*Task instructions*.
The answer should be an exact copy of the lines from the line with "rcases mul_eq_zero.mp h with h' | h'" through the last line of the entries, and no other lines.

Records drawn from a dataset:
━━━━━━━━━━━━━━━━━━━━━━━━━━━━━━

import Mathlib
import Literature.NumberTheory.Transcendental.OnePeriods
import HarnessLib

/-!
# Crux NUM `CartanOnePlaceDegreeLawAtThree` (item stmt-BirchSwinnertonDyer-24801), node `cmrank` — generic linear algebra of the
# RATIONALITY DESCENT (DESC): rank by trace over `ℂ`, the trace of a real form, averaging onto a fixed line, lattice CM from two periods

Seat `bsd-stepL-tam3-p1` g33 (LEAD of crux 24801; `--supports stmt-BirchSwinnertonDyer-24801`). Pure linear algebra over Mathlib, no curve,
no modular form; consumed by `…CMRankDescent` (the proof of the cmrank node's stub `stub_latticeCharacterDescent`, i.e. (M)
`CartanCover.PeriodLatticeCharacter` from the complex K-type (CTYPE)).

* §1 `exists_eq_smul_of_trace_sum_eq_card` — RANK BY TRACE over `ℂ`: for `ρ : G →* End_ℂ(W)` (`W`
  finite-dimensional) and a finite subgroup `T₀` with `Σ_{t ∈ T₀} tr ρ(t) = |T₀|`, the `T₀`-fixed subspace is a line; so every fixed vector is a
  multiple of a given non-zero fixed vector (the field twin of the tree's `CartanSupply.CubicLattice.exists_generator_of_trace_rep`).
* §2 `linearIndependent_complex_of_real` ∕ `trace_eq_sum_diag_of_realForm` — THE TRACE OF A REAL FORM: if `b : Fin n → V` is `ℝ`-free in a
  `ℂ`-space, `W = ℂ·b`, and the real span `ℝ·b` meets `i·(ℝ·b)` only in `0`, then `b` is a `ℂ`-basis of `W` and a `ℂ`-endomorphism of `W`
  with INTEGER matrix `A` on `b` has trace `Σ A i i`.
* §3 `exists_mem_span_eq_smul_im_ne_zero` — AVERAGING: if moreover `i·u ∈ ℝ·b` for a non-zero `T₀`-fixed `u`, `T₀` preserves `ℤ·b`, and every
  `T₀`-fixed vector of `ℤ·b` is a complex multiple of `u`, then some vector of `ℤ·b` is `c·u` with `c ∉ ℝ` (average `i·u = Σ r_j b_j` over `T₀`).
* §4 `hasCM_of_mul_mem` — a period lattice `Λ` containing two `ℝ`-independent `p₁, p₂` with `c p₁, c p₂ ∈ Λ`, `c ∉ ℝ`, has complex
  multiplication (`PeriodPair.HasCM`: the multiplier `δ c`, `δ = det(p₁, p₂ | ω₁, ω₂) ≠ 0`).
HONEST: generic lemmas; nothing about any curve, form or item is proved here; BSD is proved for no curve. [folklore]
-/

set_option linter.dupNamespace false
set_option autoImplicit false

noncomputable section

open scoped Classical
open Module

namespace Summit.BirchSwinnertonDyer.BirchSwinnertonDyer.Theorems.CartanCover.CMRank

/-! ## §1 Rank by trace over `ℂ` -/

section RankByTrace

variable {G : Type*} [Group G] {W : Type*} [AddCommGroup W] [Module ℂ W]

variable [FiniteDimensional ℂ W]

/-- **RANK BY TRACE over `ℂ`: every fixed vector is a multiple of a given non-zero fixed vector** when `Σ_{t ∈ T₀} tr ρ(t) = |T₀|`
(the averaging map `Q = Σ_t ρ(t) : W → W^{T₀}` satisfies `Q ∘ ι = |T₀|·id`; taking traces gives `dim W^{T₀} = 1`; the field twin of the tree's
`CartanSupply.CubicLattice.exists_generator_of_trace_rep`). [folklore] -/
theorem exists_eq_smul_of_trace_sum_eq_card (ρ : G →* Module.End ℂ W) (T₀ : Subgroup G) [Fintype T₀]
    (hsum : ∑ t : T₀, LinearMap.trace ℂ W (ρ (t : G)) = Nat.card T₀) {u : W} (hu0 : u ≠ 0)
    (hu : ∀ t ∈ T₀, ρ t u = u) (v : W) (hv : ∀ t ∈ T₀, ρ t v = v) : ∃ c : ℂ, v = c • u := by
  -- the fixed subspace `F`
  let F : Submodule ℂ W :=
    { carrier := {v | ∀ t ∈ T₀, ρ t v = v}
      add_mem' := fun {a b} ha hb t ht => by rw [map_add, ha t ht, hb t ht]
      zero_mem' := fun t _ => map_zero _
      smul_mem' := fun c {a} ha t ht => by rw [map_smul, ha t ht] }
  have hmul : ∀ (t s : G) (v : W), ρ t (ρ s v) = ρ (t * s) v := fun t s v => by
    rw [map_mul, Module.End.mul_apply]
  have hQmem : ∀ x : W, (∑ t : T₀, ρ (t : G) x) ∈ F := by
    intro x t ht
    rw [map_sum]
    simp only [hmul]
    exact Fintype.sum_equiv (Equiv.mulLeft (⟨t, ht⟩ : T₀)) _ _ (fun s => rfl)
  let Q : W →ₗ[ℂ] F :=
    { toFun := fun x => ⟨∑ t : T₀, ρ (t : G) x, hQmem x⟩
      map_add' := by
        intro x y; apply Subtype.ext
        simp only [Submodule.coe_add, map_add, Finset.sum_add_distrib]
      map_smul' := by
        intro c x; apply Subtype.ext
        simp only [Submodule.coe_smul, map_smul, Finset.smul_sum, RingHom.id_apply] }
  let ι : F →ₗ[ℂ] W := F.subtype
  have h1 : ι ∘ₗ Q = ∑ t : T₀, ρ (t : G) := by
    apply LinearMap.ext; intro x
    rw [LinearMap.sum_apply]; rfl
  have h2 : LinearMap.trace ℂ W (ι ∘ₗ Q) = Nat.card T₀ := by rw [h1, map_sum, hsum]
  have h3 : Q ∘ₗ ι = (Nat.card T₀ : ℂ) • LinearMap.id := by
    apply LinearMap.ext; intro y; apply Subtype.ext
    have hy : ∀ t : T₀, ρ (t : G) (y : W) = y := fun t => y.2 t t.2
    show (∑ t : T₀, ρ (t : G) (y : W)) = ((((Nat.card T₀ : ℂ)) • y : F) : W)
    simp only [hy, Finset.sum_const, Finset.card_univ, Submodule.coe_smul, Nat.card_eq_fintype_card]
    rw [Nat.cast_smul_eq_nsmul]
  have h4 : (Nat.card T₀ : ℂ) * 1 = (Nat.card T₀ : ℂ) * finrank ℂ F := by
    have h := LinearMap.trace_comp_comm' Q ι
    rw [h2, h3, map_smul, LinearMap.trace_id, smul_eq_mul] at h
    rw [mul_one]; exact h
  have hT : (Nat.card T₀ : ℂ) ≠ 0 := by exact_mod_cast Nat.card_pos.ne'
  have hrank : finrank ℂ F = 1 := by exact_mod_cast (mul_left_cancel₀ hT h4).symm
  -- `F` is the line through `u`
  have hu' : (⟨u, hu⟩ : F) ≠ 0 := fun h => hu0 (congrArg Subtype.val h)
  obtain ⟨c, hc⟩ := (finrank_eq_one_iff_of_nonzero' _ hu').mp hrank ⟨v, hv⟩
  refine ⟨c, ?_⟩
  have h := congrArg Subtype.val hc
  simp only [Submodule.coe_smul] at h
  exact h.symm

end RankByTrace

/-! ## §2 The trace of a real form -/

section RealForm

variable {V : Type*} [AddCommGroup V] [Module ℂ V]

/-- The real/imaginary decomposition of a complex combination of vectors: `Σ z_i•b_i = Σ (Re z_i)•b_i + i•Σ (Im z_i)•b_i`. [folklore] -/
theorem sum_smul_eq_re_add_im {n : ℕ} (z : Fin n → ℂ) (b : Fin n → V) :
    (∑ i, z i • b i) = (∑ i, (z i).re • b i) + Complex.I • ∑ i, (z i).im • b i := by
  rw [Finset.smul_sum, ← Finset.sum_add_distrib]
  refine Finset.sum_congr rfl fun i _ => ?_
  rw [← Complex.coe_smul, ← Complex.coe_smul, smul_smul, ← add_smul]
  congr 1
  rw [mul_comm]
  exact (Complex.re_add_im (z i)).symm

/-- **An `ℝ`-free family whose real span meets `i` times itself trivially is `ℂ`-free.** [folklore] -/
theorem linearIndependent_complex_of_real {n : ℕ} {b : Fin n → V} (hli : LinearIndependent ℝ b)
    (hE : ∀ v : V, v ∈ Submodule.span ℝ (Set.range b) → Complex.I • v ∈ Submodule.span ℝ (Set.range b) → v = 0) :
    LinearIndependent ℂ b := by
  rw [Fintype.linearIndependent_iff]
  intro z hz
  have hxmem : (∑ i, (z i).re • b i) ∈ Submodule.span ℝ (Set.range b) :=
    Submodule.sum_mem _ fun i _ => Submodule.smul_mem _ _ (Submodule.subset_span ⟨i, rfl⟩)
  have hymem : (∑ i, (z i).im • b i) ∈ Submodule.span ℝ (Set.range b) :=
    Submodule.sum_mem _ fun i _ => Submodule.smul_mem _ _ (Submodule.subset_span ⟨i, rfl⟩)
  rw [sum_smul_eq_re_add_im] at hz
  have hIy : Complex.I • (∑ i, (z i).im • b i) = -(∑ i, (z i).re • b i) := eq_neg_of_add_eq_zero_right hz
  have hy0 : (∑ i, (z i).im • b i) = 0 := hE _ hymem (by rw [hIy]; exact Submodule.neg_mem _ hxmem)
  have hy : ∀ i, (z i).im = 0 := Fintype.linearIndependent_iff.mp hli (fun i => (z i).im) hy0
  have hx0 : (∑ i, (z i).re • b i) = 0 := by rw [hy0, smul_zero, add_zero] at hz; exact hz
  have hx : ∀ i, (z i).re = 0 := Fintype.linearIndependent_iff.mp hli (fun i => (z i).re) hx0
  intro i
  exact Complex.ext (by rw [hx i]; rfl) (by rw [hy i]; rfl)

/-- **THE TRACE OF A REAL FORM.** `b : Fin n → V` is `ℝ`-free with values in the `ℂ`-subspace `W ⊆ ℂ·b`, and the real span `ℝ·b` meets
`i·(ℝ·b)` only in `0`; then a `ℂ`-endomorphism `f` of `W` with `f(b_j) = Σ_i A_{ij} b_i` for an integer matrix `A` has trace `Σ_i A_{ii}`
(`b` is a `ℂ`-basis of `W`). [folklore] -/
theorem trace_eq_sum_diag_of_realForm {n : ℕ} (W : Submodule ℂ V) (b : Fin n → V) (hbW : ∀ i, b i ∈ W)
    (hli : LinearIndependent ℝ b) (hWle : W ≤ Submodule.span ℂ (Set.range b))
    (hE : ∀ v : V, v ∈ Submodule.span ℝ (Set.range b) → Complex.I • v ∈ Submodule.span ℝ (Set.range b) → v = 0)
    (f : W →ₗ[ℂ] W) (A : Matrix (Fin n) (Fin n) ℤ)
    (hf : ∀ j, ((f ⟨b j, hbW j⟩ : W) : V) = ∑ i, ((A i j : ℤ) : ℂ) • b i) :
    LinearMap.trace ℂ W f = ∑ i, ((A i i : ℤ) : ℂ) := by
  let bW : Fin n → W := fun i => ⟨b i, hbW i⟩
  have hliC : LinearIndependent ℂ bW :=
    LinearIndependent.of_comp W.subtype (linearIndependent_complex_of_real hli hE)
  have hsp : ⊤ ≤ Submodule.span ℂ (Set.range bW) := by
    rintro w -
    have hw : (w : V) ∈ Submodule.span ℂ (Set.range b) := hWle w.2
    have hrange : Set.range b = W.subtype '' Set.range bW := by
      rw [← Set.range_comp]; rfl
    rw [hrange] at hw
    exact (Submodule.apply_mem_span_image_iff_mem_span W.injective_subtype).mp hw
  let bC : Basis (Fin n) ℂ W := Basis.mk hliC hsp
  have hbC : ∀ i, bC i = bW i := fun i => Basis.mk_apply hliC hsp i
  rw [LinearMap.trace_eq_matrix_trace ℂ bC, Matrix.trace]
  refine Finset.sum_congr rfl fun i _ => ?_
  rw [Matrix.diag_apply, LinearMap.toMatrix_apply, hbC]
  have hfi : f (bW i) = ∑ k, ((A k i : ℤ) : ℂ) • bC k := by
    apply Subtype.ext
    rw [hf i, Submodule.coe_sum]
    refine Finset.sum_congr rfl fun k _ => ?_
    rw [Submodule.coe_smul, hbC]
  rw [hfi]
  exact congr_fun (bC.repr_sum_self fun k => ((A k i : ℤ) : ℂ)) i

end RealForm

/-! ## §3 Averaging onto a fixed line -/

section Averaging

variable {G : Type*} [Group G] {V : Type*} [AddCommGroup V] [Module ℂ V]

/-- **AVERAGING.** `T₀` preserves the `ℤ`-span of `b`, fixes `u ≠ 0`, every `T₀`-fixed vector of `ℤ·b` is a complex multiple of `u`, and
`i·u ∈ ℝ·b`: then some vector of `ℤ·b` is `c·u` with `Im c ≠ 0` (apply `Σ_{t ∈ T₀} ρ(t)` to `i·u = Σ r_j b_j`: the left side is `|T₀|·i·u`,
the right side `Σ r_j c_j · u` with `Σ_t ρ(t) b_j = c_j u`; so `|T₀| i = Σ r_j c_j` and some `c_j ∉ ℝ`). [folklore] -/
theorem exists_mem_span_eq_smul_im_ne_zero {n : ℕ} (ρ : Representation ℂ G V) (T₀ : Subgroup G) [Fintype T₀]
    (b : Fin n → V) (hstab : ∀ t ∈ T₀, ∀ j, ρ t (b j) ∈ Submodule.span ℤ (Set.range b))
    {u : V} (hu0 : u ≠ 0) (hu : ∀ t ∈ T₀, ρ t u = u)
    (hIu : Complex.I • u ∈ Submodule.span ℝ (Set.range b))
    (hline : ∀ v ∈ Submodule.span ℤ (Set.range b), (∀ t ∈ T₀, ρ t v = v) → ∃ c : ℂ, v = c • u) :
    ∃ v ∈ Submodule.span ℤ (Set.range b), ∃ c : ℂ, v = c • u ∧ c.im ≠ 0 := by
  obtain ⟨r, hr⟩ := (Submodule.mem_span_range_iff_exists_fun ℝ).mp hIu
  have hmul : ∀ (t s : G) (v : V), ρ t (ρ s v) = ρ (t * s) v := fun t s v => by
    rw [map_mul, Module.End.mul_apply]
  -- the averaging operator
  let avg : V → V := fun x => ∑ t : T₀, ρ (t : G) x
  have havg_fix : ∀ x : V, ∀ s ∈ T₀, ρ s (avg x) = avg x := by
    intro x s hs
    simp only [avg, map_sum, hmul]
    exact Fintype.sum_equiv (Equiv.mulLeft (⟨s, hs⟩ : T₀)) _ _ (fun t => rfl)
  have havg_mem : ∀ j, avg (b j) ∈ Submodule.span ℤ (Set.range b) := fun j =>
    Submodule.sum_mem _ fun t _ => hstab t t.2 j
  choose c hc using fun j => hline (avg (b j)) (havg_mem j) (havg_fix (b j))
  -- `avg (i u) = |T₀| • i u`
  have h1 : avg (Complex.I • u) = (Fintype.card T₀ : ℂ) • (Complex.I • u) := by
    have hfix : ∀ t : T₀, ρ (t : G) u = u := fun t => hu t t.2
    simp only [avg, map_smul, hfix, Finset.sum_const, Finset.card_univ]
    rw [Nat.cast_smul_eq_nsmul]
  -- `avg (i u) = (Σ r_j c_j) • u`
  have h2 : avg (Complex.I • u) = (∑ j, (r j : ℂ) * c j) • u := by
    rw [← hr]
    simp only [avg, map_sum]
    rw [Finset.sum_comm, Finset.sum_smul]
    refine Finset.sum_congr rfl fun j _ => ?_
    have hj : ∀ t : T₀, ρ (t : G) (r j • b j) = (r j : ℂ) • ρ (t : G) (b j) := fun t => by
      rw [← Complex.coe_smul, map_smul]
    simp only [hj]
    rw [← Finset.smul_sum, mul_smul]
    exact congrArg ((r j : ℂ) • ·) (hc j)
  have h3 : ((Fintype.card T₀ : ℂ) * Complex.I - ∑ j, (r j : ℂ) * c j) • u = 0 := by
    rw [sub_smul, mul_smul, ← h1, h2, sub_self]
  have h4 : (Fintype.card T₀ : ℂ) * Complex.I = ∑ j, (r j : ℂ) * c j := by
    rcases smul_eq_zero.mp h3 with h | h
    · exact sub_eq_zero.mp h
    · exact absurd h hu0
  by_contra hall
  push Not at hall
  have him : ∀ j, (c j).im = 0 := fun j => hall _ (havg_mem j) (c j) (hc j)
  have h5 := congrArg Complex.im h4
  simp only [Complex.mul_im, Complex.natCast_re, Complex.I_im, mul_one, Complex.natCast_im, Complex.I_re, mul_zero, add_zero,
    Complex.im_sum, Complex.ofReal_re, him, Complex.ofReal_im, zero_mul, Finset.sum_const_zero] at h5
  exact absurd h5 (by exact_mod_cast Fintype.card_ne_zero)

end Averaging

/-! ## §4 Complex multiplication of a period lattice from two periods -/

/-- **A period lattice `Λ` containing `ℝ`-independent `p₁, p₂` with `c·p₁, c·p₂ ∈ Λ` and `Im c ≠ 0` has complex multiplication**:
with `p₁ = aω₁ + bω₂`, `p₂ = c'ω₁ + dω₂`, `δ = ad − bc' ≠ 0`, one has `δω₁, δω₂ ∈ ℤp₁ + ℤp₂`, so `(δc)Λ ⊆ c(ℤp₁ + ℤp₂) ⊆ Λ` and
`δc ∉ ℤ`. [folklore] -/
theorem hasCM_of_mul_mem (L : PeriodPair) {p₁ p₂ c : ℂ} (hp₁ : p₁ ∈ L.lattice) (hp₂ : p₂ ∈ L.lattice)
    (hind : LinearIndependent ℝ ![p₁, p₂]) (h₁ : c * p₁ ∈ L.lattice) (h₂ : c * p₂ ∈ L.lattice) (hc : c.im ≠ 0) :
    L.HasCM := by
  obtain ⟨a, b, hp1⟩ := PeriodPair.mem_lattice.mp hp₁
  obtain ⟨c', d, hp2⟩ := PeriodPair.mem_lattice.mp hp₂
  have hpair := LinearIndependent.pair_iff.mp hind
  -- the determinant
  set δ : ℤ := a * d - b * c' with hδ_def
  have hδω₁ : (δ : ℂ) * L.ω₁ = d * p₁ - b * p₂ := by
    rw [← hp1, ← hp2, hδ_def]; push_cast; ring
  have hδω₂ : (δ : ℂ) * L.ω₂ = -c' * p₁ + a * p₂ := by
    rw [← hp1, ← hp2, hδ_def]; push_cast; ring
  have hδ : δ ≠ 0 := by
    intro h0
    have e1 : (d : ℝ) • p₁ + (-(b : ℝ)) • p₂ = 0 := by
      rw [Complex.real_smul, Complex.real_smul]; push_cast
      have := hδω₁; rw [h0] at this; push_cast at this
      linear_combination -this
    have e2 : (-(c' : ℝ)) • p₁ + (a : ℝ) • p₂ = 0 := by
      rw [Complex.real_smul, Complex.real_smul]; push_cast
      have := hδω₂; rw [h0] at this; push_cast at this
      linear_combination -this
    obtain ⟨hd, hb⟩ := hpair _ _ e1
    obtain ⟨-, ha⟩ := hpair _ _ e2
    have ha0 : (a : ℂ) = 0 := by exact_mod_cast (show (a : ℝ) = 0 from ha)
    have hb0 : (b : ℂ) = 0 := by exact_mod_cast (show (b : ℝ) = 0 from neg_eq_zero.mp hb)
    have hp0 : p₁ = 0 := by rw [← hp1, ha0, hb0]; ring
    have := (hpair 1 0 (by rw [hp0]; simp)).1
    exact one_ne_zero this
  refine ⟨(δ : ℂ) * c, ?_, ?_⟩
  · intro n hn
    have h := congrArg Complex.im hn
    simp only [Complex.mul_im, Complex.intCast_re, Complex.intCast_im, zero_mul, add_zero] at h
    rcases mul_eq_zero.mp h with h' | h'
    · exact hδ (by exact_mod_cast h')
    · exact hc h'
  · intro l hl
    obtain ⟨m, k, rfl⟩ := PeriodPair.mem_lattice.mp hl
    have e : (δ : ℂ) * c * (m * L.ω₁ + k * L.ω₂) =
        ((m * d - k * c' : ℤ) : ℂ) * (c * p₁) + ((-(m * b) + k * a : ℤ) : ℂ) * (c * p₂) := by
      push_cast
      linear_combination (c * m) * hδω₁ + (c * k) * hδω₂
    rw [e]
    refine add_mem ?_ ?_
    · rw [← zsmul_eq_mul]; exact L.lattice.smul_mem _ h₁
    · rw [← zsmul_eq_mul]; exact L.lattice.smul_mem _ h₂

end Summit.BirchSwinnertonDyer.BirchSwinnertonDyer.Theorems.CartanCover.CMRank

end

━━━━━━━━━━━━━━━━━━━━━━━━━━━━━━

*Solution for this problem*.
    rcases mul_eq_zero.mp h with h' | h'
    · exact hδ (by exact_mod_cast h')
    · exact hc h'
  · intro l hl
    obtain ⟨m, k, rfl⟩ := PeriodPair.mem_lattice.mp hl
    have e : (δ : ℂ) * c * (m * L.ω₁ + k * L.ω₂) =
        ((m * d - k * c' : ℤ) : ℂ) * (c * p₁) + ((-(m * b) + k * a : ℤ) : ℂ) * (c * p₂) := by
      push_cast
      linear_combination (c * m) * hδω₁ + (c * k) * hδω₂
    rw [e]
    refine add_mem ?_ ?_
    · rw [← zsmul_eq_mul]; exact L.lattice.smul_mem _ h₁
    · rw [← zsmul_eq_mul]; exact L.lattice.smul_mem _ h₂

end Summit.BirchSwinnertonDyer.BirchSwinnertonDyer.Theorems.CartanCover.CMRank

end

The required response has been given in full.